Contudo, para que não tropecemos no próprio limiar, o que aconteceria se entrássemos em uma discussão acerca de coisa desconhecida, expliquemos primeiramente que significam estas expressões: o homem é justificado diante de Deus e a justificação é pela fé ou pelas obras. Lemos que justificado diante de Deus é aquele que, ao juízo de Deus, não só é considerado justo, mas que também foi aceito em razão de sua justiça, porque, como a iniqüidade é abominável à vista de Deus, assim o pecador não pode achar graça a seus olhos, na qualidade de pecador e por quanto tempo for tido como tal. Conseqüentemente, onde quer que haja pecado, aí também se manifesta a ira e vingança de Deus. Portanto, justificado é aquele que não é tido na conta de pecador, mas de justo, e por esse titulo se posta firme diante do tribunal de Deus, onde todos os pecadores se prostram abatidos. Da mesma forma, se um inocente acusado for levado perante o tribunal de um juiz imparcial, depois de ser julgado segundo sua inocência, se diz que foi justificado diante do juiz; assim é justificado diante de Deus aquele que, excluído do número dos pecadores, tem a Deus por testemunha e arauto de sua justiça.

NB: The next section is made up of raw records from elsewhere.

import Summits.QuantumFields.YangMills.Theorems.BalabanUVNodesN18CombStepC1Sum
import HarnessLib

/-!
# BalabanUVNodes ∕ node N18 = NE5 — closure-ledger item (iii), comb step M4c, file (6d-pre):
# THE TWO INTERNAL LETTERS OF (4c)/(4d) EXPOSED — THE BASE CHANGE OF THE TRANSPORTED COMB (`69ℓ²ta`) AND THE MAIN BLOCK OF THE C¹ CANCELLED SUM

(Track A, DAG node N18 = `T4OutputRate.NE5`; cluster K4 «SpineRates», key item K3⁸ `SpineGivenEndpointR13SepCoPHV` (stmt-QuantumFields-27366);
seat pub-ymgap-dag-n18-w3 g5, INTENT-6 = design step M4c of `COMB-STEP-DESIGN.md` ∕ `COMB-CHAIN-INDEX.md`.)

HONEST FRAMING.  Count-neutral kernel bookkeeping (`--supports stmt-QuantumFields-27366 --as helper`).  The sharp C¹ cancelled sum (M4c, file (6d)
`…CombStepC1SumSharp`) splits `W = M + Rem₁ + (η∕ξ)·BC` at both bonds and needs the bounds of the transported main block `M` and of the base-change
term `BC` SEPARATELY; in (4c) `norm_transported_comb_sub_main_le` and (4d) `norm_nabla_transported_comb_le` they are internal `have`s.  This file
re-proves them verbatim as standalone theorems (same hypotheses, same constants): ★ `norm_transported_comb_sub_combMean_le`
(`‖U_A(c)·m(c₊)·U_A(c)⁻¹ − λ̄_{Ad(v)A′}(c₊)‖ ≤ 69ℓ²ta`) and ★ `norm_transported_main_sub_main_le`
(`‖Ū(U)(y,ν)·M(c′)·Ū(U)(y,ν)⁻¹ − M(c)‖ ≤ (η∕ξ)L(69ℓta + L(ηa₁ + 2ta))`).  No new mathematics.  Nothing of Bałaban's analysis is asserted beyond
the cited tree theorems; NE5 NOT printed ∕ NOT proved; N18 NOT discharged; finite tori — nothing about the continuum ∕ OS ∕ mass gap; YM mass gap
(Clay) NOT proved — R4 closes the conditional finite-𝕋⁴ rung `BalabanLadder.UV` only.

0 `def`, 0 `sorry`.  References: T. Bałaban, CMP **98** (1985) 17–51 [Balaban1985Averaging] (Prop. 3 (122)–(126) p.36, (62)–(63) p.28, pp.24–25);
CMP **109** (1987) 249–301 [Balaban1987RG1] ((0.4) p.253, (1.10)–(1.13) p.262); Propagators I [Balaban1984PropagatorsI] ((1.11) p.19).
-/

noncomputable section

Portanto, por isso se dirá ser justificado pelas obras aquele em cuja vida se haverá de achar essa pureza e santidade que mereça o testemunho de justiça ante o trono de Deus, ou aquele que, em razão da integridade de suas obras, possa responder e satisfazer-lhe ao juízo. Em contraposição, será justificado pela fé aquele que, excluído da justiça das obras, apreende pela fé a justiça de Cristo, revestido da qual aparece perante Deus não como pecador, mas, pelo contrário, como justo. Portanto, interpretamos a justificação simplesmente como a aceitação mercê da qual, recebidos à sua graça, Deus nos tem por justos. E dizemos que ela consiste na remissão dos pecados e na imputação da justiça de Cristo.